Do the math, people. One programmer should complete everything in nine months. What’s the problem?

It isn’t, of course, quite that simple. It also isn’t that complicated. Try this: Start with a small but useful subset of the problem. Then, understand the data and design the database. Create edit programs for each table. Work with end-users to jointly figure out what the update transactions are, and design transaction entry screens for each of them. Design a navigation screen that gets you to the edit and transaction screens. Build a simple batch interface to the legacy environment. Do it as fast as you can. Don’t worry about being sloppy — you’re building Quonset huts, not skyscrapers.

Put it all into production with a pilot group of end-users for a month. Turn your programming team into end-users for that period so they experience their system in action first-hand. At the end of the month, start over and do it all again, this time building the system around how the pilot group wants to work. After a month with the new system they’ll have all kinds of ideas on what a system should do for them.

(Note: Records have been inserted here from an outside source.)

import Summits.MatrixMultiplication.MatrixMultiplication.Theorems.SoloBlindConjEReduction

/-!
# Group-test packings certify the Kraft inequality (Tuza's inequality at `p = 1/2`)

Sub-programme (K₃) (Kraft inequality `K(τ; S) = ∑_{T ⊆ S, ∑_T h = τ} 2^{-|T|} ≤ 1` for zero-sum-free
sequences over `𝔽₃`; `soloBlindMass`).

A CERTIFICATE on a finite question set `Q` is a partial answer sheet `c : Q → Option Bool`; two certificates
CONFLICT when some question is answered by both with different answers.  Conflicting certificates have disjoint
cubes in `{0,1}^Q`, so a family of pairwise conflicting certificates satisfies the KRAFT INEQUALITY
`∑_i 2^{-|support c_i|} ≤ 1` (`soloBlind_kraft_of_conflicting`; this is Tuza's inequality for weakly
cross-intersecting set-pair systems at `p = 1/2`).  The proof is the averaging identity
`2^{-|support c|} = ∑_ω ∏_q factor_c(q, ω q)` (`Fintype.prod_sum`) followed by "at most one certificate of a
conflicting family has a non-zero product at a given `ω`".

A GROUP-TEST PACKING of a set family `(T_i)` over a ground type `X` with questions `qs : Q → Finset X` assigns to
each member a set `hold i` of at most `|T_i|` questions such that any two members hold a common question `q` on
which their group-test answers "does `T` meet `qs q`?" differ.  The induced certificates conflict, hence
`∑_i 2^{-|T_i|} ≤ 1` (`soloBlind_kraft_of_groupTestPacking`), and for the representation family of a target this
is `K(τ; S) ≤ 1` (`soloBlind_mass_le_one_of_groupTestPacking`).  Group-test Kraft TREES are the hierarchical
special case; they do not exist for the rank-5 configuration
`S⋆ = {e₁,…,e₅} ∪ {eᵢ + e₅ : i ≤ 4} ∪ {f = e₁+e₂+e₃+e₄}`, `τ = f`, but a (non-hierarchical) packing with nine
questions does: `soloBlind_sstar_groupTestPacking` (kernel-checked by `decide`), and `soloBlind_sstar_reps`
identifies the packed family with the representation family of `f`.
-/

namespace Summit.MatrixMultiplication.MatrixMultiplication.Theorems

open Finset

universe u

section Certificates

variable {Q : Type*} [Fintype Q]

/-- The support of a certificate: the questions it answers. -/
def soloBlindCertSupport (c : Q → Option Bool) : Finset Q :=
  Finset.univ.filter (fun q => c q ≠ none)

/-- Two certificates conflict: some question is answered by both, with different answers. -/
def soloBlindCertConflict (c c' : Q → Option Bool) : Prop :=
  ∃ q a b, c q = some a ∧ c' q = some b ∧ a ≠ b

/-- Weight factor of a certificate at a question for a proposed answer: `1/2` if the certificate leaves the
question open or prescribes that answer, `0` otherwise. -/
def soloBlindCertFactor (c : Q → Option Bool) (q : Q) (b : Bool) : ℚ :=
  if c q = none ∨ c q = some b then 1 / 2 else 0

omit [Fintype Q] in
/-- The factor is non-negative. -/
theorem soloBlind_certFactor_nonneg (c : Q → Option Bool) (q : Q) (b : Bool) :
    0 ≤ soloBlindCertFactor c q b := by
  unfold soloBlindCertFactor; split_ifs <;> norm_num

omit [Fintype Q] in
/-- The factor is at most `1/2`. -/
theorem soloBlind_certFactor_le (c : Q → Option Bool) (q : Q) (b : Bool) :
    soloBlindCertFactor c q b ≤ 1 / 2 := by
  unfold soloBlindCertFactor; split_ifs <;> norm_num

omit [Fintype Q] in
/-- The factor is non-zero exactly when the answer is compatible with the certificate. -/
theorem soloBlind_certFactor_ne_zero_iff (c : Q → Option Bool) (q : Q) (b : Bool) :
    soloBlindCertFactor c q b ≠ 0 ↔ (c q = none ∨ c q = some b) := by
  unfold soloBlindCertFactor
  split_ifs with h
  · simp [h]
  · simp [h]

omit [Fintype Q] in
/-- Summing the factor over both answers: an open question contributes `1`, an answered one `1/2`. -/
theorem soloBlind_certFactor_sum (c : Q → Option Bool) (q : Q) :
    ∑ b, soloBlindCertFactor c q b = if c q = none then 1 else 1 / 2 := by
  rw [Fintype.sum_bool]
  unfold soloBlindCertFactor
  rcases c q with _ | a
  · norm_num
  · cases a <;> simp

/-- `∏_q ∑_b factor = 2^{-|support|}`. -/
theorem soloBlind_cert_prod_sum (c : Q → Option Bool) :
    ∏ q, ∑ b, soloBlindCertFactor c q b = (1 / 2 : ℚ) ^ (soloBlindCertSupport c).card := by
  simp_rw [soloBlind_certFactor_sum]
  rw [Finset.prod_ite, Finset.prod_const_one, one_mul, Finset.prod_const]
  rfl

/-- The averaging identity `2^{-|support c|} = ∑_ω ∏_q factor_c(q, ω q)`. -/
theorem soloBlind_cert_weight_eq_sum [DecidableEq Q] (c : Q → Option Bool) :
    (1 / 2 : ℚ) ^ (soloBlindCertSupport c).card = ∑ ω : Q → Bool, ∏ q, soloBlindCertFactor c q (ω q) := by
  rw [← soloBlind_cert_prod_sum, Fintype.prod_sum (fun q b => soloBlindCertFactor c q b)]

/-- Each cube product is at most `2^{-|Q|}`. -/
theorem soloBlind_cert_prod_le (c : Q → Option Bool) (ω : Q → Bool) :
    ∏ q, soloBlindCertFactor c q (ω q) ≤ (1 / 2 : ℚ) ^ Fintype.card Q := by
  calc ∏ q, soloBlindCertFactor c q (ω q) ≤ ∏ _q : Q, (1 / 2 : ℚ) :=
        Finset.prod_le_prod (fun q _ => soloBlind_certFactor_nonneg c q (ω q))
          (fun q _ => soloBlind_certFactor_le c q (ω q))
    _ = (1 / 2 : ℚ) ^ Fintype.card Q := by rw [Finset.prod_const, Finset.card_univ]

/-- Conflicting certificates have disjoint cubes: if the product of `c` at `ω` is non-zero, the product of a
conflicting `c'` at `ω` vanishes. -/
theorem soloBlind_cert_prod_eq_zero_of_conflict {c c' : Q → Option Bool} (h : soloBlindCertConflict c c')
    (ω : Q → Bool) (hne : ∏ q, soloBlindCertFactor c q (ω q) ≠ 0) :
    ∏ q, soloBlindCertFactor c' q (ω q) = 0 := by
  obtain ⟨q, a, b, hq, hq', hab⟩ := h
  have h1 : soloBlindCertFactor c q (ω q) ≠ 0 :=
    fun h0 => hne (Finset.prod_eq_zero (Finset.mem_univ q) h0)
  have h1' := (soloBlind_certFactor_ne_zero_iff c q (ω q)).mp h1
  rw [hq] at h1'
  have hωq : ω q = a := by
    rcases h1' with h1' | h1'
    · exact absurd h1' (Option.some_ne_none a)
    · exact (Option.some_injective _ h1').symm
  apply Finset.prod_eq_zero (Finset.mem_univ q)
  by_contra h2
  have h3 := (soloBlind_certFactor_ne_zero_iff c' q (ω q)).mp h2
  rw [hq', hωq] at h3
  rcases h3 with h3 | h3
  · exact Option.some_ne_none _ h3
  · exact hab (Option.some_injective _ h3).symm

/-- TUZA'S INEQUALITY AT `p = 1/2` (disjoint cubes): a finite family of pairwise conflicting certificates
satisfies the Kraft inequality `∑_i 2^{-|support c_i|} ≤ 1`. -/
theorem soloBlind_kraft_of_conflicting {ι : Type*} (I : Finset ι) (c : ι → Q → Option Bool)
    (hconf : ∀ i ∈ I, ∀ j ∈ I, i ≠ j → soloBlindCertConflict (c i) (c j)) :
    ∑ i ∈ I, (1 / 2 : ℚ) ^ (soloBlindCertSupport (c i)).card ≤ 1 := by
  classical
  have key : ∀ i ∈ I, (1 / 2 : ℚ) ^ (soloBlindCertSupport (c i)).card
      = ∑ ω : Q → Bool, ∏ q, soloBlindCertFactor (c i) q (ω q) :=
    fun i _ => soloBlind_cert_weight_eq_sum (c i)
  rw [Finset.sum_congr rfl key, Finset.sum_comm]
  have hω : ∀ ω : Q → Bool,
      ∑ i ∈ I, ∏ q, soloBlindCertFactor (c i) q (ω q) ≤ (1 / 2 : ℚ) ^ Fintype.card Q := by
    intro ω
    by_cases hex : ∃ i ∈ I, ∏ q, soloBlindCertFactor (c i) q (ω q) ≠ 0
    · obtain ⟨i, hi, hne⟩ := hex
      rw [← Finset.add_sum_erase I _ hi]
      have hrest : ∑ j ∈ I.erase i, ∏ q, soloBlindCertFactor (c j) q (ω q) = 0 := by
        apply Finset.sum_eq_zero
        intro j hj
        exact soloBlind_cert_prod_eq_zero_of_conflict
          (hconf i hi j (Finset.mem_of_mem_erase hj) (Finset.ne_of_mem_erase hj).symm) ω hne
      rw [hrest, add_zero]
      exact soloBlind_cert_prod_le (c i) ω
    · push Not at hex
      rw [Finset.sum_eq_zero hex]
      positivity
  calc ∑ ω : Q → Bool, ∑ i ∈ I, ∏ q, soloBlindCertFactor (c i) q (ω q)
      ≤ ∑ _ω : Q → Bool, (1 / 2 : ℚ) ^ Fintype.card Q := Finset.sum_le_sum (fun ω _ => hω ω)
    _ = 1 := by
      rw [Finset.sum_const, Finset.card_univ, Fintype.card_fun, Fintype.card_bool, nsmul_eq_mul]
      push_cast
      rw [← mul_pow]
      norm_num

end Certificates

section Packings

variable {X : Type*} [DecidableEq X] {Q : Type*}

/-- The group-test answer of a set `T` to the question `q`: does `T` meet the question set `qs q`? -/
def soloBlindGTAnswer (qs : Q → Finset X) (T : Finset X) (q : Q) : Bool :=
  decide (∃ x ∈ qs q, x ∈ T)

/-- The certificate induced by a set `T` holding the questions `H`: its group-test answers on `H`. -/
def soloBlindGTCert [DecidableEq Q] (qs : Q → Finset X) (T : Finset X) (H : Finset Q) : Q → Option Bool :=
  fun q => if q ∈ H then some (soloBlindGTAnswer qs T q) else none

/-- The support of the induced certificate is the set of held questions. -/
theorem soloBlind_gtCert_support [Fintype Q] [DecidableEq Q] (qs : Q → Finset X) (T : Finset X)
    (H : Finset Q) : soloBlindCertSupport (soloBlindGTCert qs T H) = H := by
  ext q
  simp [soloBlindCertSupport, soloBlindGTCert]

/-- Sets with different answers on a commonly held question induce conflicting certificates. -/
theorem soloBlind_gtCert_conflict [DecidableEq Q] (qs : Q → Finset X) {T T' : Finset X} {H H' : Finset Q} {q : Q}
    (hq : q ∈ H) (hq' : q ∈ H') (hne : soloBlindGTAnswer qs T q ≠ soloBlindGTAnswer qs T' q) :
    soloBlindCertConflict (soloBlindGTCert qs T H) (soloBlindGTCert qs T' H') :=
  ⟨q, soloBlindGTAnswer qs T q, soloBlindGTAnswer qs T' q,
    by simp [soloBlindGTCert, hq], by simp [soloBlindGTCert, hq'], hne⟩

/-- A GROUP-TEST PACKING of an indexed set family: member `i` holds at most `|T_i|` questions, and any two
members hold a common question on which their group-test answers differ. -/
def soloBlindIsGroupTestPacking {κ : Type*} (qs : Q → Finset X) (rep : κ → Finset X)
    (hold : κ → Finset Q) : Prop :=
  (∀ i, (hold i).card ≤ (rep i).card) ∧
  (∀ i j, i ≠ j → ∃ q ∈ hold i, q ∈ hold j ∧ soloBlindGTAnswer qs (rep i) q ≠ soloBlindGTAnswer qs (rep j) q)

/-- KRAFT FROM A GROUP-TEST PACKING (indexed form): `∑_i 2^{-|T_i|} ≤ 1`. -/
theorem soloBlind_kraft_of_groupTestPacking [Fintype Q] [DecidableEq Q] {κ : Type*} [Fintype κ] (qs : Q → Finset X)
    (rep : κ → Finset X) (hold : κ → Finset Q) (hP : soloBlindIsGroupTestPacking qs rep hold) :
    ∑ i, (1 / 2 : ℚ) ^ (rep i).card ≤ 1 := by
  classical
  obtain ⟨hbud, hconf⟩ := hP
  have hc : ∀ i ∈ (Finset.univ : Finset κ), ∀ j ∈ (Finset.univ : Finset κ), i ≠ j →
      soloBlindCertConflict (soloBlindGTCert qs (rep i) (hold i)) (soloBlindGTCert qs (rep j) (hold j)) := by
    intro i _ j _ hij
    obtain ⟨q, hq, hq', hne⟩ := hconf i j hij
    exact soloBlind_gtCert_conflict qs hq hq' hne
  calc ∑ i, (1 / 2 : ℚ) ^ (rep i).card
      ≤ ∑ i, (1 / 2 : ℚ) ^ (soloBlindCertSupport (soloBlindGTCert qs (rep i) (hold i))).card := by
        apply Finset.sum_le_sum
        intro i _
        rw [soloBlind_gtCert_support]
        exact pow_le_pow_of_le_one (by norm_num) (by norm_num) (hbud i)
    _ ≤ 1 := soloBlind_kraft_of_conflicting Finset.univ _ hc

/-- KRAFT FROM A GROUP-TEST PACKING (set-family form): if every member `T` of a finite set family holds at most
`|T|` questions (`hold T`) and distinct members differ on a commonly held question, then `∑_{T ∈ F} 2^{-|T|} ≤ 1`. -/
theorem soloBlind_kraft_of_groupTestPacking_family [Fintype Q] [DecidableEq Q] (qs : Q → Finset X) (F : Finset (Finset X))
    (hold : Finset X → Finset Q) (hbud : ∀ T ∈ F, (hold T).card ≤ T.card)
    (hconf : ∀ T ∈ F, ∀ T' ∈ F, T ≠ T' →
      ∃ q ∈ hold T, q ∈ hold T' ∧ soloBlindGTAnswer qs T q ≠ soloBlindGTAnswer qs T' q) :
    ∑ T ∈ F, (1 / 2 : ℚ) ^ T.card ≤ 1 := by
  classical
  have hc : ∀ T ∈ F, ∀ T' ∈ F, T ≠ T' →
      soloBlindCertConflict (soloBlindGTCert qs T (hold T)) (soloBlindGTCert qs T' (hold T')) := by
    intro T hT T' hT' hne
    obtain ⟨q, hq, hq', hne'⟩ := hconf T hT T' hT' hne
    exact soloBlind_gtCert_conflict qs hq hq' hne'
  calc ∑ T ∈ F, (1 / 2 : ℚ) ^ T.card
      ≤ ∑ T ∈ F, (1 / 2 : ℚ) ^ (soloBlindCertSupport (soloBlindGTCert qs T (hold T))).card := by
        apply Finset.sum_le_sum
        intro T hT
        rw [soloBlind_gtCert_support]
        exact pow_le_pow_of_le_one (by norm_num) (by norm_num) (hbud T hT)
    _ ≤ 1 := soloBlind_kraft_of_conflicting F _ hc

/-- (K₃) FROM A GROUP-TEST PACKING OF THE FIBRE: if the representation family of `τ` on `S` admits a group-test
packing, then `K(τ; S) ≤ 1`. -/
theorem soloBlind_mass_le_one_of_groupTestPacking [Fintype Q] [DecidableEq Q] {G : Type u} [AddCommGroup G]
    [DecidableEq G] (h : X → G) (S : Finset X) (τ : G) (qs : Q → Finset X)
    (hold : Finset X → Finset Q) (hbud : ∀ T ∈ soloBlindSeqRepAll h S τ, (hold T).card ≤ T.card)
    (hconf : ∀ T ∈ soloBlindSeqRepAll h S τ, ∀ T' ∈ soloBlindSeqRepAll h S τ, T ≠ T' →
      ∃ q ∈ hold T, q ∈ hold T' ∧ soloBlindGTAnswer qs T q ≠ soloBlindGTAnswer qs T' q) :
    soloBlindMass h S τ ≤ 1 :=
  soloBlind_kraft_of_groupTestPacking_family qs _ hold hbud hconf

end Packings

section SStar

/-- The rank-5 configuration `S⋆` (indices `0–3 ↦ e₁..e₄`, `4–7 ↦ e₁+e₅..e₄+e₅`, `8 ↦ e₅`,
`9 ↦ f = e₁+e₂+e₃+e₄`) in `𝔽₃⁵`. -/
def soloBlindSStar : Fin 10 → (Fin 5 → ZMod 3) :=
  ![![1, 0, 0, 0, 0], ![0, 1, 0, 0, 0], ![0, 0, 1, 0, 0], ![0, 0, 0, 1, 0],
    ![1, 0, 0, 0, 1], ![0, 1, 0, 0, 1], ![0, 0, 1, 0, 1], ![0, 0, 0, 1, 1],
    ![0, 0, 0, 0, 1], ![1, 1, 1, 1, 0]]

/-- The target `f = e₁+e₂+e₃+e₄`. -/
def soloBlindSStarTarget : Fin 5 → ZMod 3 := ![1, 1, 1, 1, 0]

/-- The twelve representations of `f` in `S⋆`. -/
def soloBlindSStarRep : Fin 12 → Finset (Fin 10) :=
  ![{9}, {0, 1, 2, 3}, {3, 4, 5, 6}, {2, 4, 5, 7}, {1, 4, 6, 7}, {0, 5, 6, 7},
    {2, 3, 4, 5, 8}, {1, 3, 4, 6, 8}, {1, 2, 4, 7, 8}, {0, 3, 5, 6, 8}, {0, 2, 5, 7, 8}, {0, 1, 6, 7, 8}]

/-- The nine group-test questions of the packing (`0`: `{f}`; `1`: `{e₁}`; `2`: `{e₄}`; `3`: `{e₃, e₅}`;
`4`: `{e₂, e₄}`; `5`: `{e₁, e₂, e₃+e₅}`; `6`: `{e₁, e₄, e₅}`; `7`: `{e₂, e₃, e₁+e₅}`; `8`: `{e₁+e₅, e₃+e₅}`). -/
def soloBlindSStarQuestion : Fin 9 → Finset (Fin 10) :=
  ![{9}, {0}, {3}, {2, 8}, {1, 3}, {0, 1, 6}, {0, 3, 8}, {1, 2, 4}, {4, 6}]

/-- The questions held by each representation (a "coordinate tree with one defector": question `1` is held
by every non-singleton representation except `{2, 4, 5, 7}`). -/
def soloBlindSStarHold : Fin 12 → Finset (Fin 9) :=
  ![{0}, {0, 1, 4, 8}, {0, 1, 3, 6}, {0, 3, 4, 5}, {0, 1, 3, 6}, {0, 1, 3, 4},
    {0, 1, 3, 4, 5}, {0, 1, 2, 3, 5}, {0, 1, 2, 3, 5}, {0, 1, 4, 7, 8}, {0, 1, 3, 4, 5}, {0, 1, 4, 7, 8}]

/-- KERNEL CERTIFICATE: the held questions form a group-test packing of the twelve representations
(budgets `|hold i| ≤ |T_i|`, and every pair conflicts on a commonly held question). -/
theorem soloBlind_sstar_groupTestPacking :
    soloBlindIsGroupTestPacking soloBlindSStarQuestion soloBlindSStarRep soloBlindSStarHold := by
  unfold soloBlindIsGroupTestPacking soloBlindGTAnswer
  decide +kernel

/-- The packed family is exactly the representation family of `f` in `S⋆` (all `T ⊆ S⋆` with `∑_T = f`). -/
theorem soloBlind_sstar_reps :
    soloBlindSeqRepAll soloBlindSStar Finset.univ soloBlindSStarTarget
      = Finset.univ.image soloBlindSStarRep := by
  unfold soloBlindSeqRepAll soloBlindSStar soloBlindSStarTarget soloBlindSStarRep
  decide +kernel

/-- Consequence: `∑_i 2^{-|T_i|} ≤ 1` over the twelve representations, from the packing alone. -/
theorem soloBlind_sstar_kraft :
    ∑ i, (1 / 2 : ℚ) ^ (soloBlindSStarRep i).card ≤ 1 :=
  soloBlind_kraft_of_groupTestPacking _ _ _ soloBlind_sstar_groupTestPacking

end SStar

end Summit.MatrixMultiplication.MatrixMultiplication.Theorems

Build Version 2 more carefully, but not too much more carefully because you’re going to loop through the process one more time before you’re done. In parallel with Version 2, though, start building the infrastructure — real-time legacy interfaces, partitioned business logic and so on — that you’ll need for Version 3, the production application that needs a solid n-tier internal architecture and production-grade code.

Does this process work? It has to — it’s just a manual version of a genetic algorithm. I’ve used it on small-scale projects where it’s been very successful, but haven’t yet found anyone willing to risk it on something bigger. Given the risks of traditional methodologies, though (by most estimates, more than 70 percent of all IS projects fail) it almost has to be an improvement.